There are 672 "LED units", each having 48 LED lights, 12 each of "red, blue, green and white colors".  672 times 48 is 32256, confirming the total LEDs.  We can also conclude that each "LED unit" has 4 triangular crystal panels, because there are 12 LEDs per crystal panel.

In the photo of the Times Square Ball, we can see triangles framed by the black aluminum struts; we will call these 'frame' triangles.  Each frame triangle is divided into four 'color' triangles which apparently have independently selectable colors.  And if you look carefully, each color triangle is divided into four 'tiny' triangles.  So which of these triangle sizes is a "crystal panel"?

Geodesic spheres are nearly always based on the geometry of an icosahedron, generally by dividing its triangular faces into smaller triangles.  There are 20 triangles in a icosahedron; 12 vertices, and 30 edges, and 5 edges meet at each vertex.  A typical geodesic sphere is full of triangles, and in most places, a cluster of six triangles around a vertex form a hexagon.  But in rare places, a cluster of five triangles around a vertex will form a pentagon.

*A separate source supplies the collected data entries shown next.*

import Summits.BirchSwinnertonDyer.BirchSwinnertonDyer.Theorems.AdditiveBranchIMCGordTwoRankZeroCompanionRecord141876h1
import Literature.NumberTheory.EllipticCurves.Fisher2012.HesseFamilyThreeCongruenceProofs
import HarnessLib

/-!
# `141876h1 @ 3` — the companion/visibility record with its `3`-CONGRUENCE PROVED IN THE KERNEL (θ discharged UNCONDITIONALLY (Fisher 2012 Thm. 13.2 for `n = 3` is PROVED in the tree — no named fact enters for θ))

Cell `bsd-addord`, seat `bsd-addord-k1-c2` (D-0074 row B1, crux `GordTwoRankZeroOffCaseOne` = item 19357), gen 6. HONEST FRAMING: nothing here proves the
Birch–Swinnerton-Dyer conjecture or the crux; THEOREMS ONLY (no definition, no named fact, no `sorry`); per pair; NOT a class theorem; nothing booked.
The partner `F` of `…AdditiveBranchIMCGordTwoRankZeroCompanionRecord141876h1` is `ℚ`-isomorphic to the member `(λ : μ) = (948 : 1)`, `u = 16464` of Fisher's Hesse pencil `X_E(3)` (Thm. 13.2, `n = 3`, direct; tree-PROVED `thm132_threeCongruent_hessePencil_holds`) of `E`;
certificate found EXACTLY (rational roots of the covariant/j-condition; kit j268961, script `work/cert/job/main.py` of this seat) and checked here by
`norm_num` / `decide +kernel` on the tree's forms; the remaining binders are those of the `…_of_congr` theorems minus `θ`, `hθ`. [cite: Fisher2012Hessian, Thm. 13.2 (n = 3) and §9, §13] [cite: MazurRubin2015SelmerCompanions, Thm. 3.1]
-/

set_option autoImplicit false

noncomputable section

open scoped Classical

open WeierstrassCurve Literature.NumberTheory.EllipticCurves
  Literature.NumberTheory.EllipticCurves.Rank1Residual
  Literature.NumberTheory.EllipticCurves.Rank1Residual.Typed
  Literature.NumberTheory.EllipticCurves.Rank1Residual.X11RankOneCertificates
  Literature.NumberTheory.EllipticCurves.Wuthrich2014
  Literature.NumberTheory.EllipticCurves.MazurRubin2015
  Literature.NumberTheory.EllipticCurves.ModularForms
  Literature.NumberTheory.GaloisRepresentations
  Summit.BirchSwinnertonDyer.BirchSwinnertonDyer.Rank1Residual.IntModel
  Summit.BirchSwinnertonDyer.Rank1Residual.X11b
  Summit.BirchSwinnertonDyer.Rank1Residual.GaloisImage
  Summit.BirchSwinnertonDyer.Rank1Residual.Supersingular
  Summit.BirchSwinnertonDyer.Rank1Residual.SecondDescent
open NumberField IsDedekindDomain Rat.HeightOneSpectrum Field
open Summit.BirchSwinnertonDyer.Rank1Residual.Supersingular.LocalOddTorsion

set_option linter.dupNamespace false

open Literature.NumberTheory.EllipticCurves.Fisher2012
namespace Summit.BirchSwinnertonDyer.BirchSwinnertonDyer.Theorems.AdditiveBranchIMCGordTwoRankZeroCompanion

open Summit.BirchSwinnertonDyer.Rank1Residual
open Summit.BirchSwinnertonDyer.Rank1Residual.Additive

/-- **`ord_3 #Ш(E)_an ≤ ord_3 #Ш(E)` for `E = 141876h1` with the `3`-congruence `F[3] ≃ E[3]` PROVED IN THE KERNEL** UNCONDITIONALLY (Fisher 2012 Thm. 13.2 for `n = 3` is PROVED in the tree — no named fact enters for θ): `(λ : μ) = (948 : 1)`, `u = 16464` (family 1). Everything else as in
`missingLowerBoundAt_c141876h1_3_of_congr`. Per pair; nothing booked. [cite: Fisher2012Hessian, Thm. 13.2 (n = 3) and §9, §13] [cite: MazurRubin2015SelmerCompanions, Thm. 3.1] -/
theorem missingLowerBoundAt_c141876h1_3
    (hCT : exists_casselsTate_pairing (K := ℚ)) (hGZK : rank_eq_analyticRank_of_analyticRank_le_one)
    (hMRt : selmerLocalKer_iff_of_twist_of_goodReduction_above) {W F : WeierstrassCurve ℚ} [W.IsElliptic] [W.IsGloballyMinimal] [F.IsElliptic]
    [F.IsGloballyMinimal] (hWeq : W = ⟨0, 0, 0, -228639, -42196250⟩) (hFeq : F = ⟨1, -1, 0, -1035, -12231⟩) (hr0 : W.analyticRank = 0) {q : ℚ}
    (hq : shaAn W = (q : ℂ)) (hv : padicValRat 3 q ≤ 2) :
    MissingLowerBoundAt W 3 := by
  have hc4 : W.c₄ = (10974672 : ℚ) := by
    subst hWeq; norm_num [WeierstrassCurve.c₄, WeierstrassCurve.b₂, WeierstrassCurve.b₄]
  have hc6 : W.c₆ = (36457560000 : ℚ) := by
    subst hWeq; norm_num [WeierstrassCurve.c₆, WeierstrassCurve.b₂, WeierstrassCurve.b₄, WeierstrassCurve.b₆]
  have hc4F : F.c₄ = (49689 : ℚ) := by
    subst hFeq; norm_num [WeierstrassCurve.c₄, WeierstrassCurve.b₂, WeierstrassCurve.b₄]
  have hc6F : F.c₆ = (10791171 : ℚ) := by
    subst hFeq; norm_num [WeierstrassCurve.c₆, WeierstrassCurve.b₂, WeierstrassCurve.b₄, WeierstrassCurve.b₆]
  obtain ⟨θ, hθ⟩ := threeCongruent_of_hesseCertificate_unconditional W F (948 : ℚ) (1 : ℚ) (16464 : ℚ) (by norm_num)
    (by rw [hc4, hc6, hc4F, eval_hesseC4three]; norm_num) (by rw [hc4, hc6, hc6F, eval_hesseC6three]; norm_num)
  exact missingLowerBoundAt_c141876h1_3_of_congr hCT hGZK hMRt hWeq hFeq hr0 hq hv θ hθ

end Summit.BirchSwinnertonDyer.BirchSwinnertonDyer.Theorems.AdditiveBranchIMCGordTwoRankZeroCompanion

end
import Literature.AlgebraicGeometry.Motives.UniversalHypersurfaceRegularLocusChartEquation
import Literature.AlgebraicGeometry.Motives.UniversalHypersurfaceRegularLocusSubmersion
import HarnessLib

/-!
# Chart coordinates over nonsingular forms are attained: `(b', y) ∈ Φᵢ(𝒴°(ℂ)ᵢ)`

Family `hodge`, layer `Literature/AlgebraicGeometry/Motives`. If the form with coefficient vector `regChartCoeffVec n d i (b', y)` (the solved
coefficients) is nonsingular, then `(b', y)` is the chart coordinate vector of a point of `𝒴°(ℂ)ᵢ`
(`UniversalHypersurfaceRegularLocusSubmersion.exists_regChartFun_eq` with the equation `UniversalHypersurfaceRegularLocusChartEquation`). This is
how the model isotopy of the degeneration programme (`HodgeTheory/CyclicCoverNodalMeridianLocalMonodromyBound`), which moves the affine coordinates
`y` of a point of a smooth fibre and keeps `b'`, is realised by points of `𝒴°(ℂ)`.

* `exists_regChartFun_eq_of_nonsingular` — `∃ Q ∈ 𝒴°(ℂ)ᵢ, regChartFun Q = (b', y)` (and `b(Q) = regChartCoeffVec (b', y)`);
* `mem_image_regChartFun_of_nonsingular` — `(b', y) ∈ regChartFun '' regChartDom`.

Everything is proved; no definitions, no named facts.

## References

* [VoisinHodgeII2003] C. Voisin, Hodge Theory and Complex Algebraic Geometry II (2003), §6.2.1.
* [BrockerJanichIDT1982] T. Bröcker, K. Jänich, Introduction to Differential Topology (1982), §5.
-/

noncomputable section

open MvPolynomial Set Function
open Literature.AlgebraicGeometry.HodgeTheory

namespace Literature.AlgebraicGeometry.Motives.UniversalHypersurface

variable (n d : ℕ) (i : Fin (n + 2))

/-- **Chart coordinates over nonsingular forms are attained.** [cite: VoisinHodgeII2003, §6.2.1] [cite: BrockerJanichIDT1982, §5] -/
theorem exists_regChartFun_eq_of_nonsingular (hd : 0 < d)
    (v : ({m : DegIndex n d // m ≠ regPowIndex n d i} ⊕ Fin (n + 1)) → ℂ)
    (hv : SmoothHypersurface.IsNonsingularForm ℂ (formOfCoeffs (regChartCoeffVec n d i v))) :
    ∃ Q ∈ regChartDom n d i, regCoeff ℂ n d Q = regChartCoeffVec n d i v ∧ regChartFun n d i Q = v := by
  obtain ⟨Q, hQ, hQb, hQv⟩ := exists_regChartFun_eq n d i hd hv (w := fun j => v (Sum.inr j))
    (eval_formOfCoeffs_regChartCoeffVec n d i v)
  refine ⟨Q, hQ, hQb, ?_⟩
  rw [hQv]
  funext s
  rcases s with m | j
  · exact regChartCoeffVec_of_ne n d i v m.2
  · rfl

/-- **`(b', y) ∈ regChartFun '' regChartDom`** when the solved form is nonsingular. [cite: VoisinHodgeII2003, §6.2.1] -/
theorem mem_image_regChartFun_of_nonsingular (hd : 0 < d)
    (v : ({m : DegIndex n d // m ≠ regPowIndex n d i} ⊕ Fin (n + 1)) → ℂ)
    (hv : SmoothHypersurface.IsNonsingularForm ℂ (formOfCoeffs (regChartCoeffVec n d i v))) :
    v ∈ regChartFun n d i '' regChartDom n d i := by
  obtain ⟨Q, hQ, -, hQv⟩ := exists_regChartFun_eq_of_nonsingular n d i hd v hv
  exact ⟨Q, hQ, hQv⟩

end Literature.AlgebraicGeometry.Motives.UniversalHypersurface

end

Finding these pentagons is the trick to discovering the icosahedron from which the geodesic sphere was formed, because the centers of these pentagons are the vertices of the icosahedron.  You can impress your friends by 'counting' the number of triangles in the complete 'sphere' that you see (even though it is not actually complete or not all visible) in two or three seconds, as follows:  Find two pentagons and along the line that connects their centers, count the number of edges of the small triangles.  Square this number and multiply by 20.  That's it.  If you counted 10 edges, the answer is 10x10x20=2000.  In a few seconds, you have 'counted' 2000 triangles!

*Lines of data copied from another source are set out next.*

/-! ## §1 The far-pair core -/

set_option maxHeartbeats 400000 in
/-- **FAR-PAIR CORE BOUND.**  `ν ∈ (0, 1/40]`, `NearIso S (10/11) (11/10)`, `W₁ = (cubatureWord.stretch MB).stretch (1/ν)`.  If the envelope of the source
slot `j'` vanishes on `[a, startⱼ + τ¹ⱼ)`, `a + τ¹_{i₀} ≤ startⱼ` for some slot `i₀`, and `freshMat S j j' = 0`, then
`|tailKernel ν S p q j j'| ≤ gTail j j' · (√PpSq_j(p) · √PpSq_{j'}(q))`. [cite: ArmstrongVicol2025, §3] [cite: SandersVerhulstMurdock2007, Lemma 5.2.7] -/
theorem tail_bound_far_core {ν : ℝ} (hν : ν ∈ Ioc (0:ℝ) (1 / 40)) {S : T4} (hS : Torus.NearIso S (10 / 11) (11 / 10)) (p q : Fin 3 → ℝ)
    {j j' : Fin 26} (hfresh : freshMat S j j' = 0) (a : ℝ) (i₀ : Fin 26)
    (hgap : a + (((cubatureWord.stretch MB MB_pos).stretch (1 / ν) (one_div_pos.mpr hν.1)).phase i₀).τ ≤
      ((cubatureWord.stretch MB MB_pos).stretch (1 / ν) (one_div_pos.mpr hν.1)).start j)
    (henv : ∀ u ∈ Ico a (((cubatureWord.stretch MB MB_pos).stretch (1 / ν) (one_div_pos.mpr hν.1)).start j +
      (((cubatureWord.stretch MB MB_pos).stretch (1 / ν) (one_div_pos.mpr hν.1)).phase j).τ),
      slotEnvelope ((cubatureWord.stretch MB MB_pos).stretch (1 / ν) (one_div_pos.mpr hν.1)) j' u = 0) :
    |tailKernel ν S p q j j'| ≤ gTail j j' * (Real.sqrt (PpSq j p) * Real.sqrt (PpSq j' q)) := by
  have hν' := hν
  obtain ⟨hν0, hν40⟩ := hν'
  set W₁ := (cubatureWord.stretch MB MB_pos).stretch (1 / ν) (one_div_pos.mpr hν0) with hW₁
  have h𝔸 : Torus.NearIso (ν • S) (ν * (10 / 11)) (ν * (11 / 10)) := hS.smul hν0.le
  have hlo : 0 < ν * (10 / 11) := by positivity
  set r := min (1:ℝ) (4 * π ^ 2 * (ν * (10 / 11))) with hr
  have hr0 : 0 ≤ r := le_min zero_le_one (by positivity)
  have hrmin : r = 4 * π ^ 2 * (ν * (10 / 11)) := min_one_viscRate ⟨hν0, hν40⟩
  have hNj' := isPeriodicResponse_cubature hν0 hS j'
  set N := response W₁ (ν • S) 1 (R0 ν) j' with hNdef
  set Nb := responseExt W₁ (ν • S) 1 (R0 ν) j' with hNb
  set pC : EuclideanSpace ℂ (Fin 3) := WithLp.toLp 2 fun i => ((p i : ℝ) : ℂ) with hpC
  set qC : EuclideanSpace ℂ (Fin 3) := WithLp.toLp 2 fun i => ((q i : ℝ) : ℂ) with hqC
  set s := W₁.start j with hs
  set L := (W₁.phase j).τ with hL
  have hLpos : 0 < L := (W₁.phase j).τ_pos
  have hs0 : 0 ≤ s := start_nonneg W₁ j
  have hsP : s + L ≤ W₁.period := start_add_tau_le_period W₁ j
  -- state / pickup constants
  set SUP : ℝ := 8 * π * ‖slotAmp W₁ j'‖ / r * ‖transversalProj (cubatureWord.phase j').m qC‖ with hSUP
  set C : ℝ := 1 / (2 * ‖latticeVec (cubatureWord.phase j).m‖) * ‖transversalProj (cubatureWord.phase j).m pC‖ * (2 * (Real.exp (-θmin) * SUP))
    with hC
  have hSUP0 : 0 ≤ SUP := by rw [hSUP]; positivity
  -- pointwise state bound in the pickup slot
  have hstate : ∀ t ∈ Icc s (s + L), ‖N t qC‖ ≤ Real.exp (-θmin) * SUP := by
    intro t ht
    have htP : t ∈ Icc 0 W₁.period := ⟨hs0.trans ht.1, ht.2.trans hsP⟩
    rw [hNdef, response_eq_responseExt W₁ (ν • S) 1 (R0 ν) j' hNj' htP]
    have hat : a ≤ t := by linarith [ht.1, (W₁.phase i₀).τ_pos]
    have hdec := norm_responseExt_le_exp_of_envelope_zero W₁ h𝔸 hlo.le 1 (R0 ν) j' hNj' qC hat
      (fun u hu => henv u ⟨hu.1, lt_of_lt_of_le hu.2 ht.2⟩)
    have hsup : ‖responseExt W₁ (ν • S) 1 (R0 ν) j' a qC‖ ≤ SUP := norm_responseExt_apply_le W₁ h𝔸 hlo one_pos (R0 ν) j' a qC
    have hθ : Real.exp (-(r * (t - a))) ≤ Real.exp (-θmin) := by
      refine (Real.exp_le_exp.mpr ?_).trans (exp_neg_θs_le i₀)
      have h1 : (W₁.phase i₀).τ ≤ t - a := by linarith [ht.1]
      have h2 : r * (W₁.phase i₀).τ = θs i₀ := by rw [hrmin, hW₁, tau_stretch_stretch cubatureWord MB_pos hν0 i₀]; exact viscRate_mul_slotLen hν0 i₀
      nlinarith [mul_le_mul_of_nonneg_left h1 hr0]
    calc ‖responseExt W₁ (ν • S) 1 (R0 ν) j' t qC‖ ≤ Real.exp (-(r * (t - a))) * ‖responseExt W₁ (ν • S) 1 (R0 ν) j' a qC‖ := hdec
      _ ≤ Real.exp (-θmin) * SUP := mul_le_mul hθ hsup (norm_nonneg _) (Real.exp_pos _).le
  -- pointwise pairing bound
  have hpt : ∀ t ∈ Set.uIoc s (s + L), ‖⟪pC, feedback W₁ (R0 ν) j t (N t qC)⟫_ℂ‖ ≤ C := by
    intro t ht
    rw [Set.uIoc_of_le (by linarith)] at ht
    have ht' : t ∈ Icc s (s + L) := ⟨ht.1.le, ht.2⟩
    have htP : t ∈ Icc 0 W₁.period := ⟨hs0.trans ht'.1, ht'.2.trans hsP⟩
    have hfa := transversalProj_coordL_response W₁ h𝔸 hlo one_pos (R := R0 ν) j' htP qC (W₁.phase j).m (-(W₁.phase j).m) (Or.inr rfl)
    have hfb := transversalProj_coordL_response W₁ h𝔸 hlo one_pos (R := R0 ν) j' htP qC (W₁.phase j).m ((W₁.phase j).m) (Or.inl rfl)
    have hpick := norm_inner_feedback_le W₁ (R0 ν) j t pC (y := N t qC) hfa hfb
    have hy1 : ‖coordL (R0 ν) (-(W₁.phase j).m) (N t qC)‖ ≤ Real.exp (-θmin) * SUP := (norm_coordL_le _ _).trans (hstate t ht')
    have hy2 : ‖coordL (R0 ν) (W₁.phase j).m (N t qC)‖ ≤ Real.exp (-θmin) * SUP := (norm_coordL_le _ _).trans (hstate t ht')
    have h0 : 0 ≤ 1 / (2 * ‖latticeVec (W₁.phase j).m‖) * ‖transversalProj (W₁.phase j).m pC‖ := by positivity
    calc ‖⟪pC, feedback W₁ (R0 ν) j t (N t qC)⟫_ℂ‖
        ≤ 1 / (2 * ‖latticeVec (W₁.phase j).m‖) * ‖transversalProj (W₁.phase j).m pC‖ *
            (‖coordL (R0 ν) (-(W₁.phase j).m) (N t qC)‖ + ‖coordL (R0 ν) (W₁.phase j).m (N t qC)‖) := hpick
      _ ≤ 1 / (2 * ‖latticeVec (W₁.phase j).m‖) * ‖transversalProj (W₁.phase j).m pC‖ * (2 * (Real.exp (-θmin) * SUP)) :=
            mul_le_mul_of_nonneg_left (by linarith) h0
      _ = C := by rw [hC]; rfl
  -- the pairing with the period mean
  have hI := intervalIntegrable_feedback_comp W₁ (ν • S) 1 (R0 ν) j j' hNj' hs0 (by linarith) hsP
  have hX : ∫ t in s..s + L, (((feedback W₁ (R0 ν) j t).restrictScalars ℝ).comp (N t)) qC = ∫ t in s..s + L, feedback W₁ (R0 ν) j t (N t qC) :=
    intervalIntegral.integral_congr fun t _ => rfl
  have hXint : IntervalIntegrable (fun t => feedback W₁ (R0 ν) j t (N t qC)) volume s (s + L) := by
    have h := ((continuousOn_feedback_comp W₁ (ν • S) 1 (R0 ν) j j' hNj').mono (Icc_subset_Icc hs0 hsP)).clm_apply
      (continuousOn_const (c := qC))
    exact (h.congr fun t _ => rfl).intervalIntegrable_of_Icc (by linarith)
  have hM : meanFeedback W₁ (ν • S) 1 (R0 ν) j j' qC = (1 / W₁.period) • ∫ t in s..s + L, feedback W₁ (R0 ν) j t (N t qC) := by
    rw [meanFeedback_eq_slot_integral W₁ (ν • S) 1 (R0 ν) j j' ⟨_, hNj'⟩, _root_.smul_apply, ContinuousLinearMap.intervalIntegral_apply hI qC, hX]
  -- assemble through the common end game
  have h0 : (0 : Matrix (Fin 3) (Fin 3) ℝ).map ((↑) : ℝ → ℂ) = 0 := by ext i j; simp
  have hM' : ν / (4 * π ^ 2) * (⟪pC, meanFeedback W₁ (ν • S) 1 (R0 ν) j j' qC⟫_ℂ).re -
      (⟪pC, Matrix.toEuclideanCLM (n := Fin 3) (𝕜 := ℂ) ((freshMat S j j').map ((↑) : ℝ → ℂ)) qC⟫_ℂ).re =
      ν / (4 * π ^ 2) * (⟪pC, (1 / W₁.period) • ∫ t in s..s + L, feedback W₁ (R0 ν) j t (N t qC)⟫_ℂ).re := by
    rw [hM, hfresh, h0, map_zero, _root_.zero_apply, inner_zero_right, Complex.zero_re, sub_zero]
  have hpt' : ∀ t ∈ Set.uIoc s (s + L), ‖⟪pC, feedback W₁ (R0 ν) j t (N t qC)⟫_ℂ‖ ≤
      1 / (2 * ‖latticeVec (cubatureWord.phase j).m‖) * ‖transversalProj (cubatureWord.phase j).m pC‖ *
        (2 * (Real.exp (-θmin) * (8 * π * ‖slotAmp W₁ j'‖ / min (1:ℝ) (4 * π ^ 2 * (ν * (10 / 11))) * ‖transversalProj (cubatureWord.phase j').m qC‖))) := by
    intro t ht; have h := hpt t ht; rw [hC, hSUP, hr] at h; exact h
  exact tail_bound_of_decomp hν S p q j j' _ hXint hM' hpt'

/-! ## §2 No fresh part off the diagonal and the forward pairs -/

/-- A pair which is neither diagonal nor a forward colinear pair carries no fresh part. [cite: ArmstrongVicol2025, §3] -/
theorem freshMat_eq_zero (S : T4) {j j' : Fin 26} (hne : j ≠ j') (hnp : j.val ≠ j'.val + 1) : freshMat S j j' = 0 := by
  rw [freshMat_def, if_neg hne, zero_add]
  refine Finset.sum_eq_zero fun l _ => if_neg ?_
  rintro ⟨h1, h2⟩
  apply hnp
  rw [h1, h2]
  simp [sndSlot, fstSlot]

/-! ## §3 Case A: the source slot ended at least one full slot earlier in the same period -/

/-- **CASE A** (`j'+2 ≤ j`): `|tailKernel ν S p q j j'| ≤ gTail j j' · (√PpSq_j(p) · √PpSq_{j'}(q))`. [cite: ArmstrongVicol2025, §3]
[cite: SandersVerhulstMurdock2007, Lemma 5.2.7] -/
theorem tail_bound_caseA {ν : ℝ} (hν : ν ∈ Ioc (0:ℝ) (1 / 40)) {S : T4} (hS : Torus.NearIso S (10 / 11) (11 / 10)) (p q : Fin 3 → ℝ)
    {j j' : Fin 26} (hA : j'.val + 2 ≤ j.val) :
    |tailKernel ν S p q j j'| ≤ gTail j j' * (Real.sqrt (PpSq j p) * Real.sqrt (PpSq j' q)) := by
  set W₁ := (cubatureWord.stretch MB MB_pos).stretch (1 / ν) (one_div_pos.mpr hν.1) with hW₁
  have hi₀ : j'.val + 1 < 26 := by have := j.isLt; omega
  set i₀ : Fin 26 := ⟨j'.val + 1, hi₀⟩ with hi₀def
  have hsucc : W₁.start i₀ = W₁.start j' + (W₁.phase j').τ := start_succ W₁ j' hi₀
  have hlt : i₀ < j := by rw [Fin.lt_def]; simp only [hi₀def]; omega
  refine tail_bound_far_core hν hS p q (freshMat_eq_zero S (by intro h; rw [h] at hA; omega) (by omega))
    (W₁.start j' + (W₁.phase j').τ) i₀ ?_ ?_
  · rw [← hsucc]; exact start_add_tau_le_start W₁ hlt
  · intro u hu
    exact slotEnvelope_eq_zero_of_end_le W₁ j' hu.1 (hu.2.le.trans (start_add_tau_le_period W₁ j))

In the photo at right, we have located the centers of three pentagons, and thus one triangle of the icosahedron.  Three struts make one side of this triangle of the icosahedron, making 3x3=9 frame triangles in  one triangle of the icosahedron, or 9x20=180 frame triangles in the complete geodesic sphere, not enough for "672 LED units".  But there are four color triangles in each frame triangle, so there are 4x180=720 color triangles in the complete geodesic sphere, 48 more than the "672 LED units".  But there must be two holes in the sphere to allow it to slide down the supporting pole, so we can guess that each hole must account for 24 color triangles, or 24  "LED units", or 24/4=6 frame triangles.  A hexagon of 6 frame triangles is marked on the next photo below, which looks plausibly the right size for a hole.  A study of the symmetries of the icosahedron confirms that such a hexagon is matched by one on the opposite side of the sphere.


So we conclude that each color triangle corresponds to an LED unit, which has 48 LED lights.  And each tiny triangle must correspond to a Waterford crystal panel, which  has 12 LED lights, 3 LEDs of each color, which can be neatly arranged in a triangle.  I have seen a number of products using LEDs which embed LEDs in a plastic sheet to distribute the light over the area; so I guess that LEDs are similarly embedded in the Waterford Crystals.

We have been ignoring one small but interesting detail.  When a flat triangle of an icosahedron is divided into smaller triangles (144 Waterford Crystals in this case) by dividing the edge length by an integer value (12 in this case), the big triangle remains flat.  What is actually done is that the smaller triangles are made a tiny bit larger; making the big triangle bulge out just enough so that all the triangle corners (vertices) lie perfectly on a spherical surface; which is how geodesic spheres look almost like real spheres.  The calculation of this adjustment involves trigonometry; need I say more?